Can’t setup ssh connection on windows under WSL
Databricks recommends performing ssh setup directly on Windows. If you set it up on the WSL side, but then use a Windows version of Visual Studio Code, it won’t find necessary ssh configurations.
FAQ
How is my code and data secured?
All code runs within your Databricks cloud virtual private cloud (VPC). No data or code leaves your secure environment. SSH traffic is fully encrypted.
Which IDEs are supported?
Visual Studio Code and Cursor are officially supported, but the Databricks SSH tunnel is compatible with any IDE with SSH capabilities.
Are all Databricks notebook features available from the IDE?
Some features such as display(), dbutils, and %sql are available with limitations or manual setup. See Databricks Notebooks differences.
Can multiple users develop on the same cluster at once?
No.
Will my cluster start automatically when I connect via SSH Tunnel?
Yes, but if it takes longer to start the cluster than the connect timeout, the connection attempt will fail.
How do I know if my cluster is running?
Navigate to Compute in the Databricks workspace UI, and check the status of the cluster. The cluster must show Running for SSH tunnel connections to work.
How do I disconnect my SSH/IDE session?
You can disconnect a session by closing your IDE window, using the Disconnect option in your IDE, closing your SSH terminal, or running the exit command in the terminal.
Does disconnecting SSH automatically stop my cluster?
No, ssh server has a configurable shutdown-delay, and it will continue running in the background for a specified amount of time (10m by default, can be changed in the ssh config ProxyCommand by modifying -shutdown-delay option). After the timeout the server terminates, which kicks in the cluster idle timeout (which you configure during the cluster creation).
How do I stop the cluster to avoid unnecessary charges?
Navigate to Compute in the Databricks workspace UI, find your cluster, and click Terminate or Stop.
How should I handle persistent dependencies?

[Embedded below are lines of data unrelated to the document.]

import Summits.HubbardSuperconductivity.HubbardSuperconductivity.Theorems.AnisotropyChordTransferFibre3FinXCCert

/-!
# Route `AnisotropyChord` / H0 rotor rung: FIN small-`L` — the COMBINED row-`N₁` + row-C cell certificate is sound

★★ `xbc_cell_sound : xbcCellOK L la lb c bn bd = true →` (`c·U ≤ N₁`, via `xb_cell_sound` on the first conjunct) `∧` (the
bracket tuple `∃ Chi Nhi Plo Llo Tlo Thi, …` of p1's `KT2Assembly.offPoleTailAbs_of_brackets` with `b = bn/bd`, `Plo = Llo = 0`
by `polePartNonneg_holds`/`lowNormPartNonneg_holds`, `Chi`/`Nhi`/`Tlo`/`Thi` from `xcObj_sound`, `tPlusLo_le`, `le_tPlusHi`)
for every ground two-magnon profile of the cell (`5 ≤ L`, `0 < Δ < 1`).
Prover seat `hubbard-h0-rotor-p3` g5; helper for piece A = stmt-HubbardSuperconductivity-23918 of rung 19089 (`--supports`, helper
class).  WHAT THIS IS NOT: nothing here proves superconductivity in the Hubbard model (rotor TARGET as worded stays FALSE, g15 verdict);
two hypotheses (rows `N₁`, C per `L` per cell) of ONE conditional reduction.  Tree imports only; no sorry, no new axioms.
-/

set_option linter.dupNamespace false
set_option autoImplicit false

namespace Summit.HubbardSuperconductivity.HubbardSuperconductivity.Theorems.AnisotropyChord.Transfer.Fibre3

namespace FinXB

open scoped BigOperators
open Finset Hole2 FinCell

variable {L : ℕ} [NeZero L]

/-- ★★ THE COMBINED CELL CERTIFICATE IS SOUND: row `N₁` (`c·U ≤ N₁`) and the row-C bracket tuple of
`KT2Assembly.offPoleTailAbs_of_brackets` (`b = bn/bd`) for every ground profile of the cell. [folklore] -/
theorem xbc_cell_sound (hL : 5 ≤ L) {Δ lam2 : ℝ} (hΔ0 : 0 < Δ) (hΔ1 : Δ < 1) {f : Tor L → ℝ}
    (hf : IsGroundTwoMagnon L Δ lam2 f) {la lb : ℤ}
    (hla : (la : ℝ) ≤ lam2 * ((D : ℤ) : ℝ)) (hlb : lam2 * ((D : ℤ) : ℝ) ≤ (lb : ℝ))
    {c : ℚ} {bn bd : ℕ} (hcert : xbcCellOK L la lb c bn bd = true) :
    (c : ℝ) * Uunit L Δ f ≤ trialGapN1 L Δ f ∧
    ∃ Chi Nhi Plo Llo Tlo Thi : ℝ,
      cs2 L f ≤ Chi ∧ nC0p L Δ f ≤ Nhi ∧ Plo ≤ polePart L Δ f ∧ Llo ≤ lowNormPart L Δ f ∧
      Tlo ≤ Tplus L Δ f ∧ Tplus L Δ f ≤ Thi ∧ Thi ≤ 2 * eps1 L ∧ 0 ≤ Tlo ∧
      (3 * Real.sqrt Chi + 3 * Real.sqrt Nhi) ^ 2 - Plo - Llo
        ≤ ((bn : ℝ) / bd) * ((L : ℝ) ^ 2 * lam2 / 4) * (2 * eps1 L - Thi) * (3 * ((L : ℝ) ^ 2) ^ 2 * Tlo) := by
  have hsplit : xbCellOK L la lb c = true ∧
      (0 < bd ∧ xcMok L (fTab4 L la lb) (xcObj L la lb (xbEval L la lb).1 (xbEval L la lb).2).M = true ∧
        0 ≤ (xcObj L la lb (xbEval L la lb).1 (xbEval L la lb).2).tlo ∧
        (xcObj L la lb (xbEval L la lb).1 (xbEval L la lb).2).thi ≤ 2 * (xbEval L la lb).1.eps1.1 ∧
        0 ≤ (xcObj L la lb (xbEval L la lb).1 (xbEval L la lb).2).eta.1 ∧
        sqSum (xcObj L la lb (xbEval L la lb).1 (xbEval L la lb).2)
          ≤ rhsLo L (xbEval L la lb).1 (xcObj L la lb (xbEval L la lb).1 (xbEval L la lb).2) bn bd) := by
    unfold xbcCellOK at hcert
    unfold xbCellOK
    simp only [Bool.and_eq_true, decide_eq_true_eq] at hcert ⊢
    exact ⟨hcert.1, hcert.2.1.1.1.1.1, hcert.2.1.1.1.1.2, hcert.2.1.1.1.2, hcert.2.1.1.2, hcert.2.1.2, hcert.2.2⟩
  obtain ⟨hN1, hbd, hMok, htlo0, hthi, heta0, hineq⟩ := hsplit
  refine ⟨xb_cell_sound hL hΔ0.le hΔ1 hf hla hlb hN1, ?_⟩
  have hcert' := hN1
  unfold xbCellOK at hcert'
  simp only [Bool.and_eq_true, decide_eq_true_eq] at hcert'
  obtain ⟨⟨⟨⟨hchk, hsc⟩, hP⟩, -⟩, -⟩ := hcert'
  have H : CellHyp (L := L) Δ lam2 f la lb := ⟨hL, hΔ0.le, hΔ1, hf, hla, hlb, hchk, hsc⟩
  have hD := D_pos
  set S := (xbEval L la lb).1 with hSdef
  set O := (xbEval L la lb).2 with hOdef
  set C := xcObj L la lb S O with hCdef
  obtain ⟨Chi, Nhi, hChi, hNhi, hChi0, hNhi0, mChi, mNhi, mEta⟩ := xcObj_sound H hMok
  have hTlo := tPlusLo_le H hP
  have hThi := le_tPlusHi H hP
  have mlam : mem lam2 S.lam := H.hS.1
  have meps : mem (eps1 L) S.eps1 := H.hS.2.2.2.2.2.2.2.2.2.2
  refine ⟨Chi, Nhi, 0, 0, (C.tlo : ℝ) / ((D : ℤ) : ℝ), (C.thi : ℝ) / ((D : ℤ) : ℝ), hChi, hNhi,
    polePartNonneg_holds L Δ f, lowNormPartNonneg_holds L Δ f, ?_, ?_, ?_, ?_, ?_⟩
  · rw [div_le_iff₀ hD]; exact hTlo
  · rw [le_div_iff₀ hD]; exact hThi
  · have h1 : ((C.thi : ℤ) : ℝ) ≤ 2 * ((S.eps1.1 : ℤ) : ℝ) := by exact_mod_cast hthi
    rw [div_le_iff₀ hD]
    nlinarith [meps.1]
  · have : (0 : ℝ) ≤ ((C.tlo : ℤ) : ℝ) := by exact_mod_cast htlo0
    positivity
  · rw [sub_zero, sub_zero]
    -- the square of the square roots, in fixed point
    have ms := mem_iadd (mem_iscale 3 (mem_isqrt (Real.sqrt_nonneg Chi) (by rw [Real.sq_sqrt hChi0]; exact mChi)))
      (mem_iscale 3 (mem_isqrt (Real.sqrt_nonneg Nhi) (by rw [Real.sq_sqrt hNhi0]; exact mNhi)))
    set s := iadd (iscale 3 (isqrt C.chi)) (iscale 3 (isqrt C.nhi)) with hsdef
    obtain ⟨-, hs2⟩ := ms
    push_cast at hs2
    have hv0 : 0 ≤ 3 * Real.sqrt Chi + 3 * Real.sqrt Nhi := by positivity
    have hvle : 3 * Real.sqrt Chi + 3 * Real.sqrt Nhi ≤ (s.2 : ℝ) / ((D : ℤ) : ℝ) := by
      rw [le_div_iff₀ hD]; exact hs2
    have e2 := (mem_imul (mem_ipt s.2) (mem_ipt s.2)).2
    have hsq : (3 * Real.sqrt Chi + 3 * Real.sqrt Nhi) ^ 2 * ((D : ℤ) : ℝ) ≤ ((sqSum C : ℤ) : ℝ) := by
      have hle : (3 * Real.sqrt Chi + 3 * Real.sqrt Nhi) ^ 2 ≤ ((s.2 : ℝ) / ((D : ℤ) : ℝ)) * ((s.2 : ℝ) / ((D : ℤ) : ℝ)) := by
        rw [sq]; exact mul_le_mul hvle hvle hv0 (hv0.trans hvle)
      unfold sqSum
      exact (mul_le_mul_of_nonneg_right hle hD.le).trans e2
    -- the right side, in fixed point
    have mR := mem_idivn (mem_iscale (bn * (3 * (L * L) ^ 2))
      (mem_imul (mem_imul (mem_ipt C.eta.1) (mem_isub (mem_iscale 2 (mem_ipt S.eps1.1)) (mem_ipt C.thi))) (mem_ipt C.tlo)))
      (show (0 : ℤ) < (bd : ℤ) by exact_mod_cast hbd)
    obtain ⟨hRlo, -⟩ := mR
    have hineqR : ((sqSum C : ℤ) : ℝ) ≤ ((rhsLo L S C bn bd : ℤ) : ℝ) := by exact_mod_cast hineq
    unfold rhsLo at hineqR
    -- monotonicity: the fixed-point right side is below the real right side
    have hEta : ((C.eta.1 : ℤ) : ℝ) / ((D : ℤ) : ℝ) ≤ (L : ℝ) ^ 2 * lam2 / 4 := by
      rw [div_le_iff₀ hD]; have := mEta.1; unfold etaEff at this; exact this
    have hEta0 : 0 ≤ ((C.eta.1 : ℤ) : ℝ) / ((D : ℤ) : ℝ) := by
      have : (0 : ℝ) ≤ ((C.eta.1 : ℤ) : ℝ) := by exact_mod_cast heta0
      positivity
    have hEps : ((S.eps1.1 : ℤ) : ℝ) / ((D : ℤ) : ℝ) ≤ eps1 L := by rw [div_le_iff₀ hD]; exact meps.1
    have hThi' : ((C.thi : ℤ) : ℝ) / ((D : ℤ) : ℝ) ≤ 2 * (((S.eps1.1 : ℤ) : ℝ) / ((D : ℤ) : ℝ)) := by
      rw [div_le_iff₀ hD]
      have h1 : ((C.thi : ℤ) : ℝ) ≤ 2 * ((S.eps1.1 : ℤ) : ℝ) := by exact_mod_cast hthi
      have : 2 * (((S.eps1.1 : ℤ) : ℝ) / ((D : ℤ) : ℝ)) * ((D : ℤ) : ℝ) = 2 * ((S.eps1.1 : ℤ) : ℝ) := by
        field_simp
      linarith
    have hTlo0 : 0 ≤ ((C.tlo : ℤ) : ℝ) / ((D : ℤ) : ℝ) := by
      have : (0 : ℝ) ≤ ((C.tlo : ℤ) : ℝ) := by exact_mod_cast htlo0
      positivity
    have hbn : (0 : ℝ) ≤ bn := by positivity
    have hbd' : (0 : ℝ) < bd := by exact_mod_cast hbd
    have hmono :
        ((bn * (3 * (L * L) ^ 2) : ℕ) : ℝ) *
            ((((C.eta.1 : ℤ) : ℝ) / ((D : ℤ) : ℝ)) * (((2 : ℕ) : ℝ) * (((S.eps1.1 : ℤ) : ℝ) / ((D : ℤ) : ℝ))
              - ((C.thi : ℤ) : ℝ) / ((D : ℤ) : ℝ)) * (((C.tlo : ℤ) : ℝ) / ((D : ℤ) : ℝ))) / ((bd : ℤ) : ℝ)
          ≤ ((bn : ℝ) / bd) * ((L : ℝ) ^ 2 * lam2 / 4) * (2 * eps1 L - ((C.thi : ℤ) : ℝ) / ((D : ℤ) : ℝ))
              * (3 * ((L : ℝ) ^ 2) ^ 2 * (((C.tlo : ℤ) : ℝ) / ((D : ℤ) : ℝ))) := by
      have hA : (((C.eta.1 : ℤ) : ℝ) / ((D : ℤ) : ℝ)) * (((2 : ℕ) : ℝ) * (((S.eps1.1 : ℤ) : ℝ) / ((D : ℤ) : ℝ))
              - ((C.thi : ℤ) : ℝ) / ((D : ℤ) : ℝ))
          ≤ ((L : ℝ) ^ 2 * lam2 / 4) * (2 * eps1 L - ((C.thi : ℤ) : ℝ) / ((D : ℤ) : ℝ)) := by
        push_cast
        exact mul_le_mul hEta (by linarith) (by linarith) ((hEta0).trans hEta)
      have hB := mul_le_mul_of_nonneg_right hA hTlo0
      have hC := mul_le_mul_of_nonneg_left hB (show (0 : ℝ) ≤ ((bn * (3 * (L * L) ^ 2) : ℕ) : ℝ) / ((bd : ℤ) : ℝ) by
        push_cast; positivity)
      have e1 : ((bn * (3 * (L * L) ^ 2) : ℕ) : ℝ) *
            ((((C.eta.1 : ℤ) : ℝ) / ((D : ℤ) : ℝ)) * (((2 : ℕ) : ℝ) * (((S.eps1.1 : ℤ) : ℝ) / ((D : ℤ) : ℝ))
              - ((C.thi : ℤ) : ℝ) / ((D : ℤ) : ℝ)) * (((C.tlo : ℤ) : ℝ) / ((D : ℤ) : ℝ))) / ((bd : ℤ) : ℝ)
          = ((bn * (3 * (L * L) ^ 2) : ℕ) : ℝ) / ((bd : ℤ) : ℝ) *
            ((((C.eta.1 : ℤ) : ℝ) / ((D : ℤ) : ℝ)) * (((2 : ℕ) : ℝ) * (((S.eps1.1 : ℤ) : ℝ) / ((D : ℤ) : ℝ))
              - ((C.thi : ℤ) : ℝ) / ((D : ℤ) : ℝ)) * (((C.tlo : ℤ) : ℝ) / ((D : ℤ) : ℝ))) := by ring
      have e2 : ((bn * (3 * (L * L) ^ 2) : ℕ) : ℝ) / ((bd : ℤ) : ℝ) *
            (((L : ℝ) ^ 2 * lam2 / 4) * (2 * eps1 L - ((C.thi : ℤ) : ℝ) / ((D : ℤ) : ℝ)) * (((C.tlo : ℤ) : ℝ) / ((D : ℤ) : ℝ)))
          = ((bn : ℝ) / bd) * ((L : ℝ) ^ 2 * lam2 / 4) * (2 * eps1 L - ((C.thi : ℤ) : ℝ) / ((D : ℤ) : ℝ))
              * (3 * ((L : ℝ) ^ 2) ^ 2 * (((C.tlo : ℤ) : ℝ) / ((D : ℤ) : ℝ))) := by push_cast; ring
      rw [e1]; rw [e2] at hC; exact hC
    have key : (3 * Real.sqrt Chi + 3 * Real.sqrt Nhi) ^ 2 * ((D : ℤ) : ℝ)
        ≤ ((bn : ℝ) / bd) * ((L : ℝ) ^ 2 * lam2 / 4) * (2 * eps1 L - ((C.thi : ℤ) : ℝ) / ((D : ℤ) : ℝ))
              * (3 * ((L : ℝ) ^ 2) ^ 2 * (((C.tlo : ℤ) : ℝ) / ((D : ℤ) : ℝ))) * ((D : ℤ) : ℝ) := by
      refine hsq.trans (hineqR.trans (hRlo.trans ?_))
      exact mul_le_mul_of_nonneg_right hmono hD.le
    exact le_of_mul_le_mul_right key hD

end FinXB

end Summit.HubbardSuperconductivity.HubbardSuperconductivity.Theorems.AnisotropyChord.Transfer.Fibre3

Dependencies installed during a session are lost after cluster restart. Use persistent storage (/Workspace/Users/<your-username>) for requirements and setup scripts. Use cluster libraries or init scripts for automation.
What authentication methods are supported?
Authentication uses the Databricks CLI and your ~/.databrickscfg profiles file. SSH keys are handled by the Databrick SSH tunnel.
Can I connect to external databases or services from the cluster?
Yes, as long as your cluster networking allows outbound connections and you have the necessary libraries.
Can I use additional IDE extensions?
Most extensions work when installed within your remote SSH session, depending on your IDE and cluster. Visual Studio Code by default doesn’t install local extensions on remote hosts. You can manually install them by opening the extensions panel and enabling your local extensions on the remote host. You can also configure Visual Studio Code to always install certain extensions remotely. See Connect to Databricks.
How do I use Git with the SSH Tunnel?
Currently Git folders created using the Databricks workspace UI are not recognized as git repositories in IDEs. To work around this, clone repositories using the git CLI from your SSH session into your persistent workspace folder:
- Open a terminal and navigate to a desired parent directory (for example,
cd /Workspace/Users/<your-username>) - Clone your repository in that directory.
- In Visual Studio Code, open this folder in a new window by running
code <repo-name>or open the folder in a new window using the UI.